David Burstein, himself a millennial, in his book “Fast Future” coined the term pragmatic idealism to describe millennial philosophy and insists that millennials in general have “a deep desire to make the world a better place.”  He goes on to say that their idealism is tempered with the realities of what is possible, and consequently, they will be able to bridge the divisiveness that currently prevents solutions to world and domestic problems.

He is an ardent defender of his generation, and insists that they are optimistic about the future as is he.   He points out that soon his millennials will represent one third of the population and mostly represent a consensus on societal, environmental and economic issues.  It is easy to see how when these kids (to me all people under the age of 40 are kids) ascend to positions of power they could conceivably bring about massive changes to the status quo.

In a time in which our electronic gadgets are obsolete by the time we old codgers learn how to use them, these geeky kids stand a better chance of utilizing the best features of a cyber world, and warding off nefarious uses of technologies that seemingly progress at warp speed.  The dangers inherent in artificial intelligence and robotics was the subject of previous blogs, but there is also the problem of cyber warfare which seems to be already underway via Russia’s attempt to undermine our democracy.  A criminal element will always be with us and they have found ways to do much harm with only a keyboard as a weapon.  A digital world will require our best millennial minds to sort out the good and protect us from the bad.

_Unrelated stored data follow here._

open Literature.NumberTheory.Transcendental in
set_option maxHeartbeats 800000 in
/-- **The algebraic-exponent cell, free of Waldschmidt 1978 Cor. 3.9.**  For `β` algebraic and
non-zero, `e^β` has a `WeakMeasure` (mod NW 1996 Theorem 1): `|P(e^β)|` small puts a root `α` of an
irreducible factor `f ∣ P` within `|P(e^β)|^{1/deg P}` of `e^β`, `h(α) ≤ log M(f) ≤ log len P`,
`[ℚ(α,β):ℚ] ≤ d · deg β`; Theorem 1 at `(θ, α, β) := (β, α, β)` — where `|θ − β| = 0` — gives
`|e^β − α| ≥ exp(−C_Φ (len P)²)`. -/
theorem weakMeasure_exp_of_NW1996Thm1 (hNW : NesterenkoWaldschmidt1996_thm_1) {β : ℂ} (hβalg : IsAlgebraic ℚ β)
    (hβ0 : β ≠ 0) : WeakMeasure (cexp β) := by
  classical
  -- constants of `β`: its minimal integer equation `g`, `M(g)`
  obtain ⟨g, hgirr, hgdeg, hgβ⟩ := NesterenkoWaldschmidt1996.exists_irreducible_int_aeval_eq_zero hβalg
  have hg0 : g ≠ 0 := hgirr.ne_zero
  obtain ⟨Mg, hMgdef⟩ : ∃ M : ℝ, M = (g.map (Int.castRingHom ℂ)).mahlerMeasure := ⟨_, rfl⟩
  have hMg1 : 1 ≤ Mg := hMgdef ▸ one_le_mahlerMeasure_map_of_ne_zero hg0
  have hu0 : 0 < ‖cexp β‖ := norm_pos_iff.mpr (Complex.exp_ne_zero β)
  set δ : ℝ := min 1 (‖cexp β‖ / 2) with hδdef
  have hδ0 : 0 < δ := lt_min one_pos (half_pos hu0)
  have hδ1 : δ ≤ 1 := min_le_left _ _
  have hδu : δ ≤ ‖cexp β‖ / 2 := min_le_right _ _
  set ℓt : ℝ := Real.log (Real.exp 1 * max 1 ‖β‖) with hℓtdef
  have hℓt : 0 ≤ ℓt := by
    rw [hℓtdef]
    refine Real.log_nonneg ?_
    have h1 : (1 : ℝ) ≤ Real.exp 1 := by linarith [Real.add_one_le_exp (1 : ℝ)]
    exact one_le_mul_of_one_le_of_one_le h1 (le_max_left _ _)
  set b : ℝ := Real.log Mg + 1 with hbdef
  have hb1 : 1 ≤ b := by rw [hbdef]; linarith only [Real.log_nonneg hMg1]
  have hb0 : 0 ≤ b := zero_le_one.trans hb1
  intro d
  -- the constants for degree `d`
  set ε0 : ℝ := δ ^ d with hε0def
  have hε0pos : 0 < ε0 := pow_pos hδ0 d
  have hε01 : ε0 ≤ 1 := pow_le_one₀ hδ0.le hδ1
  have hlogε0 : Real.log ε0 ≤ 0 := Real.log_nonpos hε0pos.le hε01
  set D0 : ℝ := ((d * g.natDegree : ℕ) : ℝ) with hD0def
  have hD0 : 0 ≤ D0 := Nat.cast_nonneg _
  have hlogD0 : 0 ≤ Real.log D0 := Real.log_natCast_nonneg _
  have hlogD02 : 0 ≤ Real.log (D0 + 2) := Real.log_nonneg (by linarith only [hD0])
  set F1 : ℝ := b + 2 + 4 * Real.log D0 + 2 * ℓt + 10 with hF1def
  have hF1 : 0 ≤ F1 := by rw [hF1def]; positivity
  set F2 : ℝ := 2 * D0 + 2 * Real.exp 1 * ‖β‖ + 6 with hF2def
  have hF2 : 0 ≤ F2 := by rw [hF2def]; positivity
  set F3 : ℝ := 33 / 10 * D0 * Real.log (D0 + 2) + 1 with hF3def
  have hF3 : 0 ≤ F3 := by rw [hF3def]; positivity
  set CΦ : ℝ := 211 * D0 * F1 * F2 * F3 with hCΦdef
  have hCΦ : 0 ≤ CΦ := by rw [hCΦdef]; positivity
  set Cw : ℝ := d * CΦ - Real.log ε0 + 1 with hCdef
  have hCd : 0 ≤ (d : ℝ) * CΦ := by positivity
  have hC1 : 1 - Real.log ε0 ≤ Cw := by rw [hCdef]; linarith only [hCd]
  have hCpos : 0 < Cw := by linarith only [hC1, hlogε0]
  refine ⟨Cw, 2, hCpos, fun P hP0 hPd => ?_⟩
  set Λ : ℝ := ((len P : ℤ) : ℝ) with hΛdef
  have hΛ1 : 1 ≤ Λ := by rw [hΛdef]; exact_mod_cast one_le_len hP0
  have hΛ0 : 0 < Λ := zero_lt_one.trans_le hΛ1
  have hΛ2 : 1 ≤ Λ ^ 2 := one_le_pow₀ hΛ1
  set ε : ℝ := ‖aeval (cexp β) P‖ with hεdef
  by_cases hsmall : ε < ε0
  swap
  · have hge : ε0 ≤ ε := not_lt.mp hsmall
    calc Real.exp (-(Cw * Λ ^ 2)) ≤ Real.exp (-Cw) := by
          rw [Real.exp_le_exp]
          have : Cw * 1 ≤ Cw * Λ ^ 2 := mul_le_mul_of_nonneg_left hΛ2 hCpos.le
          linarith only [this]
      _ ≤ Real.exp (Real.log ε0) := by rw [Real.exp_le_exp]; linarith only [hC1]
      _ = ε0 := Real.exp_log hε0pos
      _ ≤ ε := hge
  -- the small range: `P` is non-constant
  have hPdeg : 0 < P.natDegree := by
    by_contra h
    have h0 : P.natDegree = 0 := by omega
    have hPC : P = C (P.coeff 0) := eq_C_of_natDegree_eq_zero h0
    have hc0 : P.coeff 0 ≠ 0 := by
      intro hc; apply hP0; rw [hPC, hc, C_0]
    have h1 : (1 : ℝ) ≤ ε := by
      rw [hεdef, hPC, aeval_C, algebraMap_int_eq, eq_intCast, Complex.norm_intCast]
      exact_mod_cast Int.one_le_abs hc0
    linarith only [h1, hsmall, hε01]
  -- a root `α` of `P` near `e^β`
  obtain ⟨α, hαP, hαclose⟩ := exists_root_int_pow_le P hPdeg (cexp β)
  set ρ : ℝ := ‖cexp β - α‖ with hρdef
  have hρ0 : 0 ≤ ρ := norm_nonneg _
  have hρδ : ρ < δ := by
    have h1 : ρ ^ P.natDegree < δ ^ P.natDegree :=
      calc ρ ^ P.natDegree ≤ ε := hαclose
        _ < ε0 := hsmall
        _ = δ ^ d := rfl
        _ ≤ δ ^ P.natDegree := pow_le_pow_of_le_one hδ0.le hδ1 hPd
    exact lt_of_pow_lt_pow_left₀ _ hδ0.le h1
  have hρ1 : ρ ≤ 1 := hρδ.le.trans hδ1
  have hα0 : α ≠ 0 := by
    rintro rfl
    have : ‖cexp β‖ < δ := by simpa [hρdef] using hρδ
    linarith only [this, hδu, hu0]
  -- the irreducible factor `f` of `P` at `α`; degrees and heights
  have hαalgP : IsAlgebraic ℚ α := isAlgebraic_of_aeval_int hP0 hαP
  obtain ⟨f, hfirr, hfdeg, hαf⟩ := NesterenkoWaldschmidt1996.exists_irreducible_int_aeval_eq_zero hαalgP
  have hf0 : f ≠ 0 := hfirr.ne_zero
  have hfP : f ∣ P := dvd_of_irreducible_of_common_root hfirr hfdeg hαf hαP
  have hnP : f.natDegree ≤ P.natDegree := natDegree_le_of_dvd hfP hP0
  have hnd : f.natDegree ≤ d := hnP.trans hPd
  obtain ⟨hαalg, hβalg', hD1, hDle, hhα, hhβ⟩ := pair_bounds g hgirr hgdeg hgβ f hf0 hαf
  obtain ⟨D, hDdef⟩ : ∃ D : ℕ, Module.finrank ℚ (IntermediateField.adjoin ℚ ({α, β} : Set ℂ)) = D :=
    ⟨_, rfl⟩
  rw [hDdef] at hD1 hDle
  have hD1' : (1 : ℝ) ≤ D := by exact_mod_cast hD1
  have hD0' : (0 : ℝ) < D := zero_lt_one.trans_le hD1'
  have hDD0 : (D : ℝ) ≤ D0 := by
    rw [hD0def]
    have h1 : D ≤ d * g.natDegree := hDle.trans (Nat.mul_le_mul_right _ hnd)
    exact_mod_cast h1
  have hlogD : 0 ≤ Real.log (D : ℝ) := Real.log_nonneg hD1'
  have hlogDD0 : Real.log (D : ℝ) ≤ Real.log D0 := Real.log_le_log hD0' hDD0
  have hlogD2 : Real.log ((D : ℝ) + 2) ≤ Real.log (D0 + 2) :=
    Real.log_le_log (by positivity) (by linarith only [hDD0])
  set Mf : ℝ := (f.map (Int.castRingHom ℂ)).mahlerMeasure with hMfdef
  have hMf1 : 1 ≤ Mf := one_le_mahlerMeasure_map_of_ne_zero hf0
  have hMf0 : 0 ≤ Mf := zero_le_one.trans hMf1
  have hMfΛ : Mf ≤ Λ := by
    refine (mahlerMeasure_le_of_dvd hfP hP0).trans ((mahlerMeasure_map_le_sum le_rfl).trans ?_)
    rw [hΛdef, len]; push_cast; exact le_rfl
  set a : ℝ := Real.log Mf + 1 with hadef
  have ha1' : 1 ≤ a := by rw [hadef]; linarith only [Real.log_nonneg hMf1]
  have ha0 : 0 < a := zero_lt_one.trans_le ha1'
  have haΛ : a ≤ 2 * Λ := by
    have h1 : Real.log Mf ≤ Real.log Λ := Real.log_le_log (zero_lt_one.trans_le hMf1) hMfΛ
    have h2 : Real.log Λ ≤ Λ - 1 := Real.log_le_sub_one_of_pos hΛ0
    rw [hadef]; linarith only [h1, h2, hΛ1]
  have hloga : Real.log a ≤ a := (Real.log_le_sub_one_of_pos ha0).trans (by linarith only [])
  -- the hypotheses of Theorem 1
  have hA : max (weilHeight₁ (IntermediateField.adjoin ℚ ({α, β} : Set ℂ)) (fun _ : Unit => α))
      (1 / (Module.finrank ℚ (IntermediateField.adjoin ℚ ({α, β} : Set ℂ)) : ℝ)) ≤
      Real.log (Real.exp a) := by
    rw [Real.log_exp, hDdef]
    refine max_le (hhα.trans (by rw [hadef]; exact le_add_of_nonneg_right zero_le_one)) ?_
    calc (1 : ℝ) / D ≤ 1 := by rw [div_le_one hD0']; exact hD1'
      _ ≤ a := ha1'
  have hB : weilHeight₁ (IntermediateField.adjoin ℚ ({α, β} : Set ℂ)) (fun _ : Unit => β) ≤
      Real.log (Real.exp b) := by
    rw [Real.log_exp, hbdef]
    refine hhβ.trans ?_
    rw [hMgdef]; exact le_add_of_nonneg_right zero_le_one
  -- Theorem 1 at `θ = β`
  have key : Real.exp (-(211 * (D : ℝ) * (b + Real.log a + 4 * Real.log (D : ℝ) + 2 * ℓt + 10) *
      ((D : ℝ) * a + 2 * Real.exp 1 * ‖β‖ + 6 * 1) *
      ((33 / 10 : ℝ) * (D : ℝ) * Real.log ((D : ℝ) + 2) + 1) / 1 ^ 2)) ≤
      ‖cexp β - α‖ + ‖β - β‖ := by
    have h := hNW β α β (Real.exp a) (Real.exp b) (Real.exp 1) hβ0 hα0 hβ0 hαalg hβalg'
      (Real.exp_pos a) (Real.exp_pos b) le_rfl hA hB
    rw [Real.log_exp, Real.log_exp, Real.log_exp, hDdef] at h
    exact h
  set Φ : ℝ := 211 * (D : ℝ) * (b + Real.log a + 4 * Real.log (D : ℝ) + 2 * ℓt + 10) *
      ((D : ℝ) * a + 2 * Real.exp 1 * ‖β‖ + 6 * 1) *
      ((33 / 10 : ℝ) * (D : ℝ) * Real.log ((D : ℝ) + 2) + 1) / 1 ^ 2 with hΦdef
  have hf1le : b + Real.log a + 4 * Real.log (D : ℝ) + 2 * ℓt + 10 ≤ F1 * Λ := by
    have h0 : b * 1 ≤ b * Λ := mul_le_mul_of_nonneg_left hΛ1 hb0
    have h1 : Real.log a ≤ 2 * Λ := hloga.trans haΛ
    have h2 : 4 * Real.log (D : ℝ) * 1 ≤ 4 * Real.log D0 * Λ :=
      mul_le_mul (by linarith only [hlogDD0]) hΛ1 zero_le_one (by positivity)
    have h3 : 2 * ℓt * 1 ≤ 2 * ℓt * Λ := mul_le_mul_of_nonneg_left hΛ1 (by positivity)
    have e : F1 * Λ = b * Λ + 2 * Λ + 4 * Real.log D0 * Λ + 2 * ℓt * Λ + 10 * Λ := by
      rw [hF1def]; ring
    rw [e]
    linarith only [h0, h1, h2, h3, hΛ1]
  have hf1nn : 0 ≤ b + Real.log a + 4 * Real.log (D : ℝ) + 2 * ℓt + 10 := by
    have : 0 ≤ Real.log a := Real.log_nonneg ha1'
    positivity
  have hf2le : (D : ℝ) * a + 2 * Real.exp 1 * ‖β‖ + 6 * 1 ≤ F2 * Λ := by
    have h1 : (D : ℝ) * a ≤ D0 * (2 * Λ) := mul_le_mul hDD0 haΛ ha0.le hD0
    have h2 : (2 * Real.exp 1 * ‖β‖ + 6) * 1 ≤ (2 * Real.exp 1 * ‖β‖ + 6) * Λ :=
      mul_le_mul_of_nonneg_left hΛ1 (by positivity)
    have e : F2 * Λ = D0 * (2 * Λ) + (2 * Real.exp 1 * ‖β‖ + 6) * Λ := by rw [hF2def]; ring
    rw [e]
    linarith only [h1, h2]
  have hf2nn : 0 ≤ (D : ℝ) * a + 2 * Real.exp 1 * ‖β‖ + 6 * 1 := by positivity
  have hf3le : (33 / 10 : ℝ) * (D : ℝ) * Real.log ((D : ℝ) + 2) + 1 ≤ F3 := by
    rw [hF3def]
    have : (33 / 10 : ℝ) * (D : ℝ) * Real.log ((D : ℝ) + 2) ≤ 33 / 10 * D0 * Real.log (D0 + 2) :=
      mul_le_mul (mul_le_mul_of_nonneg_left hDD0 (by norm_num)) hlogD2
        (Real.log_nonneg (by linarith only [hD1'])) (by positivity)
    linarith only [this]
  have hf3nn : 0 ≤ (33 / 10 : ℝ) * (D : ℝ) * Real.log ((D : ℝ) + 2) + 1 := by
    have : 0 ≤ Real.log ((D : ℝ) + 2) := Real.log_nonneg (by linarith only [hD1'])
    positivity
  have hΦle : Φ ≤ CΦ * Λ ^ 2 := by
    rw [hΦdef, hCΦdef, one_pow, div_one]
    calc 211 * (D : ℝ) * (b + Real.log a + 4 * Real.log (D : ℝ) + 2 * ℓt + 10) *
          ((D : ℝ) * a + 2 * Real.exp 1 * ‖β‖ + 6 * 1) *
          ((33 / 10 : ℝ) * (D : ℝ) * Real.log ((D : ℝ) + 2) + 1)
        ≤ 211 * D0 * (F1 * Λ) * (F2 * Λ) * F3 := by
          refine mul_le_mul (mul_le_mul (mul_le_mul (mul_le_mul_of_nonneg_left hDD0 (by norm_num))
            hf1le hf1nn (by positivity)) hf2le hf2nn (by positivity)) hf3le hf3nn (by positivity)
      _ = 211 * D0 * F1 * F2 * F3 * Λ ^ 2 := by ring
  have hΦ0 : 0 ≤ Φ := by rw [hΦdef]; positivity
  -- endgame: `ρ ≥ exp(−Φ)`, `ε ≥ ρ^d`
  set η : ℝ := Real.exp (-Φ) with hηdef
  have hη0 : 0 < η := Real.exp_pos _
  have hkey : η ≤ ρ := by
    have h := key
    rwa [sub_self, norm_zero, add_zero] at h
  have hεlb : η ^ d ≤ ε :=
    calc η ^ d ≤ ρ ^ d := pow_le_pow_left₀ hη0.le hkey d
      _ ≤ ρ ^ P.natDegree := pow_le_pow_of_le_one hρ0 hρ1 hPd
      _ ≤ ε := hαclose
  refine le_trans ?_ hεlb
  rw [← Real.exp_log (pow_pos hη0 d), Real.exp_le_exp, Real.log_pow, hηdef, Real.log_exp]
  have h1 : (d : ℝ) * Φ ≤ d * (CΦ * Λ ^ 2) := mul_le_mul_of_nonneg_left hΦle (Nat.cast_nonneg d)
  have h4 : 0 ≤ (-Real.log ε0 + 1) * Λ ^ 2 := mul_nonneg (by linarith only [hlogε0]) (by positivity)
  have hCΛ : Cw * Λ ^ 2 = d * (CΦ * Λ ^ 2) + (-Real.log ε0 + 1) * Λ ^ 2 := by rw [hCdef]; ring
  linarith only [hCΛ, h1, h4]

In such a world it is vital that those scheduled to take over be forward thinking if they are to be successful in adapting; however, in doing so they tend to ignore traditions important to previous generations, undoubtedly convinced that history is no longer relevant in their digital wonderland.  Materialism is frowned upon, and new lifestyles are in vogue.  To own a home in the suburbs is no longer the ideal for many.  Those women who choose to marry are more likely to sign up for the Wal-Mart bridal registry, and could care less about inheriting the family silver.  In many areas the antique business is on life support.  In their zeal to move forward, let us hope they will not lose sight of the lessons painfully learned by their ancestors which led to the origin of many of those irrelevant traditions.  Prensky posits that we have been remiss by failing to teach “both legacy and future content in their language”.

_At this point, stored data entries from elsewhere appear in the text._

import Summits.Ventures.QEC.Census.CertCheckBZFast
import Summits.Ventures.QEC.Census.BB.BB90.BZData
import HarnessLib

/-!
# `BB90` — `bz` certificate, side Z: ENUMERATION verdicts 28/34, tier KERNEL (CERTIFIED: decide +kernel; axioms ⊆ {propext, Classical.choice, Quot.sound})

For each (block `b`, matrix `i`) listed: `cert.bzZEnum bzData b i = true` by `native_decide` — the
Brouwer–Zimmermann replay of matrix `i` of block `b`: every codeword `u · G_i` with `1 ≤ |u| ≤ t_i` has weight
`> wmax` or is allow-listed (CERT-FORMAT C4 / C17 (7)); tactic `decide +kernel`. KERNEL tier: each matrix ≲ 4·10⁵ codewords (type-10 22:34:29Z: 1–6·10³ visits/s in the kernel); `set_option maxHeartbeats 1000000` per theorem because one matrix exceeds the default deterministic budget of the kernel (qec-search-7: BB90 matrix of 1.6·10⁵ codewords timed out at 200000), memory guard untouched.
Structure (`BZStructZ`), information sets (`BZInfoSetsZ*`) and bounds (`BZBoundsZ`) are KERNEL files.
-/

namespace Summit.Ventures.QEC.Census.BB90

set_option maxHeartbeats 400000000 in
/-- Block 13, matrix 1, first rows 0 … 44 (164220 codewords): pass — FAST kernel shape `chunk1RF`/`bzTestZF` (`decide +kernel`). -/
theorem enumZ_13_1_r0 : chunk1RF (BB90.cert.bzTestZF) (BB90.cert.bzPosZ BB90.bzData 13 1) 3 0 45 = true := by
  decide +kernel

/-- Block 13, matrix 1: the BZ enumeration verdict, ASSEMBLED from its 1 fast first-row range(s) (tier KERNEL). -/
theorem enumZ_13_1 : BB90.cert.bzZEnum BB90.bzData 13 1 = true :=
  BB90.cert.bzZEnum_of_scan BB90.bzData 13 1 (scan_origin_eq_true_of_chunk1 45 (by decide +kernel) (by decide +kernel)
    (forall_lt_append (forall_lt_zero) (forall_of_chunk1RF BB90.cert.bzTestZF_eq enumZ_13_1_r0)))

end Summit.Ventures.QEC.Census.BB90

There is evidence that Burstein’s positive assessment of these kids is valid.  One example of which I am aware seems to fit his “pragmatic idealism” mold quite well.  It all began when four college students at the Indiana University became interested in beekeeping, and ultimately, concerned about the plight of the vanishing honey bee.  With further study they learned to appreciate the magnitude of the problem.   It is said that nearly 70% of the world’s edible crops depend upon honey bees for pollination, and we are now losing nearly half of all the colonies each year.  The extinction of the species would be catastrophic.  Other animal life could also be affected due to the lack of pollination of plants on which they feed.  The Food and Agriculture Organization predicts that without honey bees it would be impossible to feed the 9.1 billion people expected to inhabit the planet by 2050.

This group of four college students formed a club to study bees, and noted that although there was ongoing research into the problem, little was known about life inside the hives.  The university annually hosts a contest, Building Entrepreneurs through Science and Technology (BEST), for would-be entrepreneurs with an award of $100,000 to be used as seed money for the students to put their idea into action.  After an application process, the finalists present their business plan to the venture capitalists involved much as in the TV series Shark Tank and our heroes won. Click here to see the press release.

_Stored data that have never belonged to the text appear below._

import Literature.Computability.QuantumComplexity.MSubspaceSignReadoutRelaxedRuns
import Literature.Computability.QuantumComplexity.SignedCubicForrelation
import Summits.QuantumAdvantage.QuantumAdvantage.Theses.CubicForrelation
import Literature.Computability.Complexity.CountingHierarchyInter
import Summits.QuantumAdvantage.QuantumAdvantage.Theorems.CubicForrelationSignedCubicForrelationInPrBPPStubDualValue
import Summits.QuantumAdvantage.QuantumAdvantage.Theorems.CubicForrelationSignedCubicForrelationInPrBPPStubCertify
import Summits.QuantumAdvantage.QuantumAdvantage.Theorems.CubicForrelationSignedCubicForrelationInPrBPPStubPassThrough

/-!
# Crux `CubicForrelation.SignedCubicForrelationInPrBPP` (stmt-QuantumAdvantage-13933)

Stub `stub_safeMMR` of the line `polar-radical-seeds` (registered skeleton r2,
`Cruxes/SignedCubicForrelationInPrBPP/Lines/polar_radical_seeds.lean`): the SAFE PARTIAL DECIDER of the
RELAXED Maiorana–McFarland side of signed cubic 2-fold Forrelation (`signedCubicForrelationProblem 2`;
Aaronson–Ambainis 2018, §1.1.1 and §6; promise-BPP in the coin model of Goldreich 2006, Def. 1.2).

Given (i) a polynomial-time finder `find` that, on every promise instance whose second function is affine on
the cosets of a `⊕`-closed `V ∋ 0` of M-defect `≤ c log₂(n+2)`, outputs with probability `≥ 2/3` rows of rank
defect `≤ c' log₂(n+2)` spanning a certified coset-affine subspace, (ii) the dual-value identity for coset-affine
subspaces and (iii) the finite affine-ness certificate for cubics, there is `dec ∈ FP` and a coin polynomial
such that on EVERY promise instance the wrong verdict has probability `≤ 1/10`, and on promise instances one of
whose two functions has M-defect `≤ c log₂(n+2)` the right verdict has probability `≥ 9/10`.

The machine and its analysis are the Literature development `MSubspaceSignReadout{Machine, CodeFP, Sampler,
Relaxed, RelaxedRounds, RelaxedRuns}.lean` (`MMReadout.outR`: six finder runs on the instance and its
circuit-swap, the relaxed certificate `certOKR`, `200 (n+2)^{c'}` rounds of the dual-pair sampler, majority
vote). This file only assembles: `dec` is the `FP` witness `MMReadout.exists_fp_outR`, the coin polynomial is
`MMReadout.coinPolyR c' pF`; the two error bounds on the promise are the SAFE LAW `MMReadout.cnt_outR_wrong_le`
(`≤ 1/72`), the two completeness bounds are the COMPLETE LAW `MMReadout.le_cnt_outR_right` (`≥ 9/10`) fed by
`MMReadout.finder_certifies_side` (the finder certifies the instance or its swap) and
`MMReadout.guard_of_half_lt_abs` (the idle-wire guard holds when `|Φ| > 1/2`).

Second part (appended): the LANDED REDUCTION of the crux to its open stubs. With `stub_safeMMR` (above),
`stub_dualValue`, `stub_certify`, `stub_passThrough` in the tree, the composition `SignedCubicForrelationInPrBPP_of`
of the registered skeleton becomes a sorry-free implication: `SignedCubicForrelationInPrBPP_of_finderR_of_residueR`
(crux ⇐ `stub_finderR` ∧ `stub_residueR`), `residueR_of_structure` (`stub_structure` empties the residue),
`SignedCubicForrelationInPrBPP_of_finderR_of_structure`, and conversely `residueR_of_SignedCubicForrelationInPrBPP`
(the residue is a sub-promise of the crux, so `stub_residueR` is never falser than it). The open stubs
`stub_finderR`, `stub_residueR`, `stub_structure` appear only as HYPOTHESES, verbatim as registered
(skeleton sha `e0be2adf79ca`).
-/

noncomputable section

They incorporated in February 2016 under the name “The Bee Corp” and set about to use their grant to purchase some bee hives in order to have a cohort on which to learn, but were not averse to harvesting and merchandising nearly 1,000 pounds of honey the following year (one jar of which I enjoyed).  Those hives had suffered a great deal of neglect prior to their purchase by Bee Corp consequently; there was much sweat equity involved in the production of that honey.  This business success while in the pursuit of their stated mission “to drive innovation on traditional beekeeping practices through scientific research and technology in order to foster sustainable honey bee populations” a perfect example of Burstein’s pragmatic idealism.

Meanwhile, they continued in their efforts to develop the means to monitor the health of bee hives and indeed to collect enough data to learn what parameters were most healthy. Not surprisingly they came up with a digital solution.  They proposed to monitor intra-hive conditions by placing sensors in the hives which could transmit data wirelessly to the beekeeper.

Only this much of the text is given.